An aspect possibly associated with such corruption is the flight of
capital from the country. Those making illegitimate or excessively large
windfall gains may need to evade the tax and/or other laws of the country.
The illicit transfer of wealth facilitates such evasion. Thus liberalisation
by making such transfers easier encourages capital flight. According
to a recent estimate by the Global Financial Integrity programme of
the Centre for International Policy, the money that had illicitly flown
out of India to accounts abroad over its post-Independence history stretching
from 1948 through 2008 was around $213 billion. The adjusted present
value of those historical flows has been placed at $462 billion or around
36 per cent of India's GDP in 2008. Interestingly, there are signs that
the outflow has increased substantially in recent years and that more
of the money is now moving to offshore financial centres. According
to the report that includes, Global Financial Integrity's estimate,
titled The Drivers and Dynamics of Illicit Financial Flows from India:
1948-2008, ''68 percent of India's aggregate illicit capital loss occurred
after India's economic reforms in 1991, indicating that deregulation
and trade liberalization actually contributed to/accelerated the transfer
of illicit money abroad.'' It is in this background that the source
of transfers needs to be discussed. Their timing, size and direction
in recent years suggest that corporate players are likely to be involved.
Thus, a feature of the new liberalised economic environment seems to
be that private players begin to look for ways in which state influence
can be exploited for quick and substantial economic gain, sometimes
at the expense of the state exchequer. A concomitant is an increase
in the instances of alleged corruption. While sectors like real estate
and mining are obvious examples of how this can occur, the number of
such instances is larger and more varied. But this feature of the new
environment tends to be missed. A sudden increase in the wealth of an
individual can be as much an indicator of business acumen as of the
misuse of power or the violation of law for profit.
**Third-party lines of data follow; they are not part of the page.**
import Mathlib
import Literature.Analysis.OperatorTheory.GramLaplaceNormLogConvex
import Summits.NavierStokesRegularity.FluidComputer.MonotoneSchurStep

/-!
# Skew-cut certificate, RELAXED route: the enclosure chain from a float inverse proposal to (I1)–(I2)
(instab3 g2 = implementation 1 of SPEC-P-TOWER-2 ⟦I-X0⟧, cell `ns-blowup`, 2026-08-26)

HONEST FRAMING (human ruling D-0035): nothing here is a claim about Navier–Stokes blow-up.
WHAT THIS IS NOT: not NS evidence. This is the finite-dimensional linear algebra behind the
RELAXED verdict `(V5r)` of the instab3 certifier `HOME/instab3/code/i3cert.py` (method note
`HOME/instab3/INSTAB3-METHOD.md` §5), which certifies the hypotheses (I1) `h_K = λ_min ½(P_K + P_Kᵀ) > 0`
and (I2) `m_t − θ_K² > 0`, `θ_K² = ¼ λ_max(Wᵀ H_K⁻¹ W)`, of THEOREM 1 of `selfsim/SKEWCUT-CERT.md`
(kernel lemmas `SkewCutCertificate.lean`, `SkewCutAPosteriori.lean`) for the MODEL operator «NS
linearised about the forced ABC flow», class II, at `(x, K)` = (0.2985/0.3185, 41) for `R = 800`
and (0.3053/0.3253, 43) for `R = 1000` (kit j250421 / j250422). The SHARP verdict of the same runs
rests on the v3 lemmas alone; this file makes the relaxed verdict kernel-backed as well.

What the certifier holds is NOT the pivot `P_K` but the shell-`K` block `N = N_K` of the inverse of
the section (as a ball matrix) and a FLOAT proposal `P̂` for `N⁻¹`, with a certified spectral-norm
residual `‖1 − N P̂‖ ≤ η < 1`. The chain, all in the `ℓ²`-operator (spectral) norm
(`Matrix.Norms.L2Operator`) on real matrices:

* (R0) `isUnit_det_of_l2_opNorm_one_sub_mul_lt` — `‖1 − N P̂‖ < 1` ⇒ `N` nonsingular (a kernel
  vector `v` of `N P̂ = 1 − F` would give `vᵀv = vᵀFv ≤ ‖F‖ vᵀv < vᵀv`).
* (R1) `Units.norm_inv_sub_le_of_norm_one_sub_mul_right_lt` — Neumann/a-posteriori enclosure with the
  residual on the RIGHT, in any normed ring: `‖1 − a r‖ = θ < 1` ⇒ `‖a⁻¹ − r‖ ≤ ‖r‖ θ/(1 − θ)`
  (companion of `APosterioriInverseBound.Units.norm_inv_sub_le`, residual on the left); so
  `‖P_K − P̂‖ ≤ δ := ‖P̂‖ η/(1 − η)`.
* (R2) `dotProduct_mulVec_add_transpose_ge` — WEYL in quadratic-form language:
  `‖P − P̂‖ ≤ δ` ⇒ `vᵀ(P + Pᵀ)v ≥ vᵀ(P̂ + P̂ᵀ)v − 2δ vᵀv`, i.e. `2H_K ≽ Ŝ − 2δ·1`, `Ŝ := P̂ + P̂ᵀ`.
* (R3) LOEWNER antitonicity of the inverse is `MonotoneSchurStep.dotProduct_inv_mulVec_le`
  (`0 ≺ L ≼ S` ⇒ `cᵀS⁻¹c ≤ cᵀL⁻¹c`), and congruence by `W` is monotone; hence
  `θ_K² = ½ sup_v vᵀWᵀ(P + Pᵀ)⁻¹Wv / vᵀv ≤ ½ λ_max(Wᵀ(Ŝ − 2δ)⁻¹W)`.
* `relaxed_hypotheses_of_enclosure` — the assembled statement exactly as the certificate uses it:
  from `‖1 − N P̂‖ ≤ η < 1`, `‖P̂‖η/(1 − η) ≤ δ`, `Ŝ − (2δ + τ)·1 ≽ 0` with `τ > 0` (the certifier's
  congruence–Gershgorin test «`λ_min(sym P̂) > t`», `τ = 2(t − δ) = 2h̲`) and `σ·1 − Wᵀ(Ŝ − 2δ·1)⁻¹W ≽ 0`
  (its certified upper bound `σ = 4θ̄²`), conclude: `N` nonsingular, `S := N⁻¹ + N⁻¹ᵀ = 2H_K` is
  positive definite with `S − τ·1 ≽ 0` — (I1) with `h_K ≥ τ/2 = h̲` —, and
  `(Wv)ᵀ S⁻¹ (Wv) ≤ σ vᵀv` for all `v` — so `θ_K² = ¼·sup (Wv)ᵀH_K⁻¹(Wv)/vᵀv = ½·sup (Wv)ᵀS⁻¹(Wv)/vᵀv ≤ σ/2
  = 2θ̄²`… precisely: `H_K⁻¹ = 2S⁻¹`, so `¼(Wv)ᵀH_K⁻¹(Wv) = ½(Wv)ᵀS⁻¹(Wv) ≤ (σ/2) vᵀv`, and the
  certificate's RELAXED verdict `m_t − σ/2 > 0` is (I2).

How the float/ball layer discharges the four hypotheses (IEEE a-priori `γ_n` bounds for the
product `N P̂`, Frobenius ≥ spectral norm, congruence–Gershgorin in Arb balls) is numerical
analysis recorded in INSTAB3-METHOD §5 and is not formalised here. Mathlib + two tree files; no
new definitions. MODEL lane; bears_on LADDER-NS N1* (numerical-witness inputs ⟦I-X0⟧); METER 0.
-/

namespace Summit.NavierStokesRegularity.FluidComputer.SkewCutRelaxedEnclosure

/-! ## (R1) Right-residual a-posteriori inverse enclosure in any normed ring -/

section NormedRing

variable {A : Type*} [NormedRing A]

/-- **A-posteriori bound on the inverse, residual on the right.** For a unit `a` and any `r` with
`θ := ‖1 − a·r‖ < 1`: `‖a⁻¹‖ ≤ ‖r‖/(1 − θ)` — from `a⁻¹ − r = a⁻¹(1 − a r)`. -/
theorem Units.norm_inv_le_of_norm_one_sub_mul_right_lt (a : Aˣ) (r : A) (hθ : ‖1 - a * r‖ < 1) :
    ‖(↑a⁻¹ : A)‖ ≤ ‖r‖ / (1 - ‖1 - a * r‖) := by
  set θ := ‖1 - (a : A) * r‖ with hθdef
  have key : (↑a⁻¹ : A) - r = ↑a⁻¹ * (1 - a * r) := by
    rw [mul_sub, mul_one, ← mul_assoc, Units.inv_mul, one_mul]
  have h1 : ‖(↑a⁻¹ : A) - r‖ ≤ ‖(↑a⁻¹ : A)‖ * θ := by
    rw [key]; exact norm_mul_le _ _
  have h2 : ‖(↑a⁻¹ : A)‖ ≤ ‖(↑a⁻¹ : A) - r‖ + ‖r‖ := by
    have := norm_add_le ((↑a⁻¹ : A) - r) r
    simpa using this
  have h1θ : 0 < 1 - θ := by linarith
  rw [le_div_iff₀ h1θ]
  nlinarith [norm_nonneg ((↑a⁻¹ : A) - r), norm_nonneg r, norm_nonneg (↑a⁻¹ : A)]

/-- **A-posteriori bound on the inverse ERROR, residual on the right.** For a unit `a` and any `r`
with `θ := ‖1 − a·r‖ < 1`: `‖a⁻¹ − r‖ ≤ ‖r‖·θ/(1 − θ)`. In the relaxed certificate `a = N_K`
(shell-`K` block of the inverse of the section, known only as a ball matrix), `r = P̂` the float
inverse of its midpoint, and the bound is `δ = ‖P̂‖₂ η/(1 − η) ≥ ‖P_K − P̂‖₂`. -/
theorem Units.norm_inv_sub_le_of_norm_one_sub_mul_right_lt (a : Aˣ) (r : A)
    (hθ : ‖1 - a * r‖ < 1) :
    ‖(↑a⁻¹ : A) - r‖ ≤ ‖r‖ * ‖1 - a * r‖ / (1 - ‖1 - a * r‖) := by
  set θ := ‖1 - (a : A) * r‖ with hθdef
  have key : (↑a⁻¹ : A) - r = ↑a⁻¹ * (1 - a * r) := by
    rw [mul_sub, mul_one, ← mul_assoc, Units.inv_mul, one_mul]
  have h1 : ‖(↑a⁻¹ : A) - r‖ ≤ ‖(↑a⁻¹ : A)‖ * θ := by
    rw [key]; exact norm_mul_le _ _
  have h2 := Units.norm_inv_le_of_norm_one_sub_mul_right_lt a r hθ
  have hθ0 : 0 ≤ θ := norm_nonneg _
  have h1θ : 0 < 1 - θ := by linarith
  calc ‖(↑a⁻¹ : A) - r‖ ≤ ‖(↑a⁻¹ : A)‖ * θ := h1
    _ ≤ (‖r‖ / (1 - θ)) * θ := mul_le_mul_of_nonneg_right h2 hθ0
    _ = ‖r‖ * θ / (1 - θ) := by ring

/-- Monotonicity of the Neumann factor: `θ ≤ η < 1` ⇒ `c·θ/(1 − θ) ≤ c·η/(1 − η)` for `c ≥ 0`
(the certificate checks `η`, an UPPER bound of the residual norm `θ`). -/
theorem mul_div_one_sub_mono {c θ η : ℝ} (hc : 0 ≤ c) (hθη : θ ≤ η) (hη : η < 1) :
    c * θ / (1 - θ) ≤ c * η / (1 - η) := by
  have h1 : 0 < 1 - θ := by linarith
  have h2 : 0 < 1 - η := by linarith
  rw [div_le_div_iff₀ h1 h2]
  nlinarith [mul_nonneg hc (sub_nonneg.mpr hθη)]

end NormedRing

/-! ## (R0), (R2), (R3) for real matrices in the spectral norm -/

section Spectral

open Matrix
open scoped Matrix.Norms.L2Operator
open Literature.Analysis.OperatorTheory (dotProduct_mulVec_le_l2_opNorm)

variable {m n : Type*} [Fintype m] [DecidableEq m] [Fintype n] [DecidableEq n]

omit [DecidableEq m] in
/-- `vᵀv > 0` for a nonzero real vector. -/
theorem dotProduct_self_pos_of_ne_zero {v : m → ℝ} (hv : v ≠ 0) : 0 < v ⬝ᵥ v := by
  rcases lt_or_eq_of_le (dotProduct_star_self_nonneg v) with h | h
  · simpa using h
  · exact absurd (dotProduct_self_eq_zero.mp (by simpa using h.symm)) hv

/-- **(R0) Nonsingularity from a RIGHT residual in the spectral norm.** If `‖1 − N·R‖ < 1`
(`ℓ²`-operator norm, `R` ANY matrix — in practice a floating-point inverse) then `N` is
nonsingular: a kernel vector `v` of `N R = 1 − F` satisfies `vᵀv = vᵀFv ≤ ‖F‖·vᵀv < vᵀv`. -/
theorem isUnit_det_of_l2_opNorm_one_sub_mul_lt (N R : Matrix m m ℝ) (h : ‖1 - N * R‖ < 1) :
    IsUnit N.det := by
  set F : Matrix m m ℝ := 1 - N * R with hF
  have hNR : N * R = 1 - F := by rw [hF, sub_sub_cancel]
  have hdet : (1 - F).det ≠ 0 := by
    intro hdet
    obtain ⟨v, hv, hFv⟩ := (Matrix.exists_mulVec_eq_zero_iff).mpr hdet
    have hv' : F *ᵥ v = v := by
      have : (1 - F) *ᵥ v = v - F *ᵥ v := by rw [Matrix.sub_mulVec, Matrix.one_mulVec]
      rw [this] at hFv
      exact (sub_eq_zero.mp hFv).symm
    have hle : v ⬝ᵥ v ≤ ‖F‖ * (v ⬝ᵥ v) := by
      calc v ⬝ᵥ v = v ⬝ᵥ (F *ᵥ v) := by rw [hv']
        _ ≤ ‖F‖ * (v ⬝ᵥ v) := dotProduct_mulVec_le_l2_opNorm F v
    have hpos := dotProduct_self_pos_of_ne_zero hv
    nlinarith
  rw [← hNR, Matrix.det_mul] at hdet
  exact isUnit_iff_ne_zero.mpr (left_ne_zero_of_mul hdet)

/-- **(R1) for matrices: the enclosure of the true inverse by the float proposal.** If
`‖1 − N P̂‖ ≤ η < 1` and `‖P̂‖·η/(1 − η) ≤ δ` (spectral norm) then `N` is nonsingular and
`‖N⁻¹ − P̂‖ ≤ δ`. -/
theorem l2_opNorm_inv_sub_le (N Ph : Matrix m m ℝ) {η δ : ℝ} (hres : ‖1 - N * Ph‖ ≤ η)
    (hη : η < 1) (hδ : ‖Ph‖ * η / (1 - η) ≤ δ) : ‖N⁻¹ - Ph‖ ≤ δ := by
  have hlt : ‖1 - N * Ph‖ < 1 := lt_of_le_of_lt hres hη
  have hN : IsUnit N.det := isUnit_det_of_l2_opNorm_one_sub_mul_lt N Ph hlt
  have hNu : IsUnit N := (Matrix.isUnit_iff_isUnit_det N).mpr hN
  obtain ⟨a, ha⟩ := hNu
  have hinv : (↑a⁻¹ : Matrix m m ℝ) = N⁻¹ := by
    rw [← ha, Matrix.coe_units_inv]
  have hlt' : ‖1 - (a : Matrix m m ℝ) * Ph‖ < 1 := by rw [ha]; exact hlt
  have h1 := Units.norm_inv_sub_le_of_norm_one_sub_mul_right_lt a Ph hlt'
  rw [hinv, ha] at h1
  exact h1.trans ((mul_div_one_sub_mono (norm_nonneg Ph) hres hη).trans hδ)

omit [DecidableEq m] in
/-- The quadratic form of `Pᵀ` equals that of `P`. -/
theorem dotProduct_mulVec_transpose (P : Matrix m m ℝ) (v : m → ℝ) :
    v ⬝ᵥ (Pᵀ *ᵥ v) = v ⬝ᵥ (P *ᵥ v) := by
  rw [Matrix.mulVec_transpose, dotProduct_comm, Matrix.dotProduct_mulVec]

omit [DecidableEq m] in
/-- The quadratic form of `P + Pᵀ` is twice that of `P`. -/
theorem dotProduct_mulVec_add_transpose (P : Matrix m m ℝ) (v : m → ℝ) :
    v ⬝ᵥ ((P + Pᵀ) *ᵥ v) = 2 * (v ⬝ᵥ (P *ᵥ v)) := by
  rw [Matrix.add_mulVec, dotProduct_add, dotProduct_mulVec_transpose]; ring

/-- **(R2) Weyl's inequality in quadratic-form language.** If `‖P − P̂‖ ≤ δ` (spectral norm) then
`vᵀ(P + Pᵀ)v ≥ vᵀ(P̂ + P̂ᵀ)v − 2δ·vᵀv` for every `v`: the symmetric part of the (unknown) pivot is
bounded below, in the Loewner order, by the symmetric part of the float proposal shifted by `δ`. -/
theorem dotProduct_mulVec_add_transpose_ge (P Ph : Matrix m m ℝ) {δ : ℝ} (h : ‖P - Ph‖ ≤ δ)
    (v : m → ℝ) : v ⬝ᵥ ((Ph + Phᵀ) *ᵥ v) - 2 * δ * (v ⬝ᵥ v) ≤ v ⬝ᵥ ((P + Pᵀ) *ᵥ v) := by
  rw [dotProduct_mulVec_add_transpose, dotProduct_mulVec_add_transpose]
  have h1 : v ⬝ᵥ ((Ph - P) *ᵥ v) ≤ ‖Ph - P‖ * (v ⬝ᵥ v) := dotProduct_mulVec_le_l2_opNorm _ v
  have h2 : ‖Ph - P‖ ≤ δ := by rw [norm_sub_rev]; exact h
  have h3 : 0 ≤ v ⬝ᵥ v := by simpa using dotProduct_star_self_nonneg v
  have h4 : v ⬝ᵥ ((Ph - P) *ᵥ v) = v ⬝ᵥ (Ph *ᵥ v) - v ⬝ᵥ (P *ᵥ v) := by
    rw [Matrix.sub_mulVec, dotProduct_sub]
  nlinarith [mul_le_mul_of_nonneg_right h2 h3]

omit [Fintype m] [DecidableEq m] in
/-- `P + Pᵀ` is symmetric (Hermitian over `ℝ`). -/
theorem isHermitian_add_transpose (P : Matrix m m ℝ) : (P + Pᵀ).IsHermitian := by
  rw [Matrix.IsHermitian, Matrix.conjTranspose_eq_transpose_of_trivial, Matrix.transpose_add,
    Matrix.transpose_transpose, add_comm]

omit [Fintype m] in
/-- A real scalar matrix is Hermitian. -/
theorem isHermitian_smul_one (c : ℝ) : (c • (1 : Matrix m m ℝ)).IsHermitian := by
  rw [Matrix.IsHermitian, Matrix.conjTranspose_smul, Matrix.conjTranspose_one, star_trivial]

/-- Quadratic form of a shifted matrix: `vᵀ(M − c·1)v = vᵀMv − c·vᵀv`. -/
theorem dotProduct_mulVec_sub_smul_one (M : Matrix m m ℝ) (c : ℝ) (v : m → ℝ) :
    v ⬝ᵥ ((M - c • (1 : Matrix m m ℝ)) *ᵥ v) = v ⬝ᵥ (M *ᵥ v) - c * (v ⬝ᵥ v) := by
  rw [Matrix.sub_mulVec, dotProduct_sub, Matrix.smul_mulVec, Matrix.one_mulVec,
    dotProduct_smul, smul_eq_mul]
But in a world where
profit making and the accumulation of wealth is celebrated and rewarded,
where it is the ''bottom line'' that finally matters, unless circumstances
lead to the detection of fraud or a violation of the law, there is no
needle of suspicion when wealth is accumulated rapidly and in large
measure. An increase in the wealth of a private sector player is normally
seen as a virtue and a reflection of ''entrepreneurship'' and ''innovation''.
This does limit the degree to which the problem of corruption can be
addressed. If corruption tends to be embedded in the process of accumulation,
it is expected that it would be far more present than would otherwise
be the case. Whenever allegations of corruption emerge because of ''leaks''
possibly triggered by corporate or political rivalry, controversy ensues
and investigations begin, but little of significance results. The nature
and functioning of the law in the country is such that the investigations
drag on for such a long time that public attention wanes and is in any
case diverted to new instances of corruption. This makes the demand
for better ways of investigating and awarding punishment in proven cases
of corruption eminently sensible. But this alone would not do. What
is required is a change in the policy regime that legitimises the conversion
of the state into a site for the primitive accumulation of capital.
Also required is caution when celebrating evidence of quick and substantial
enrichment of sections of the private sector.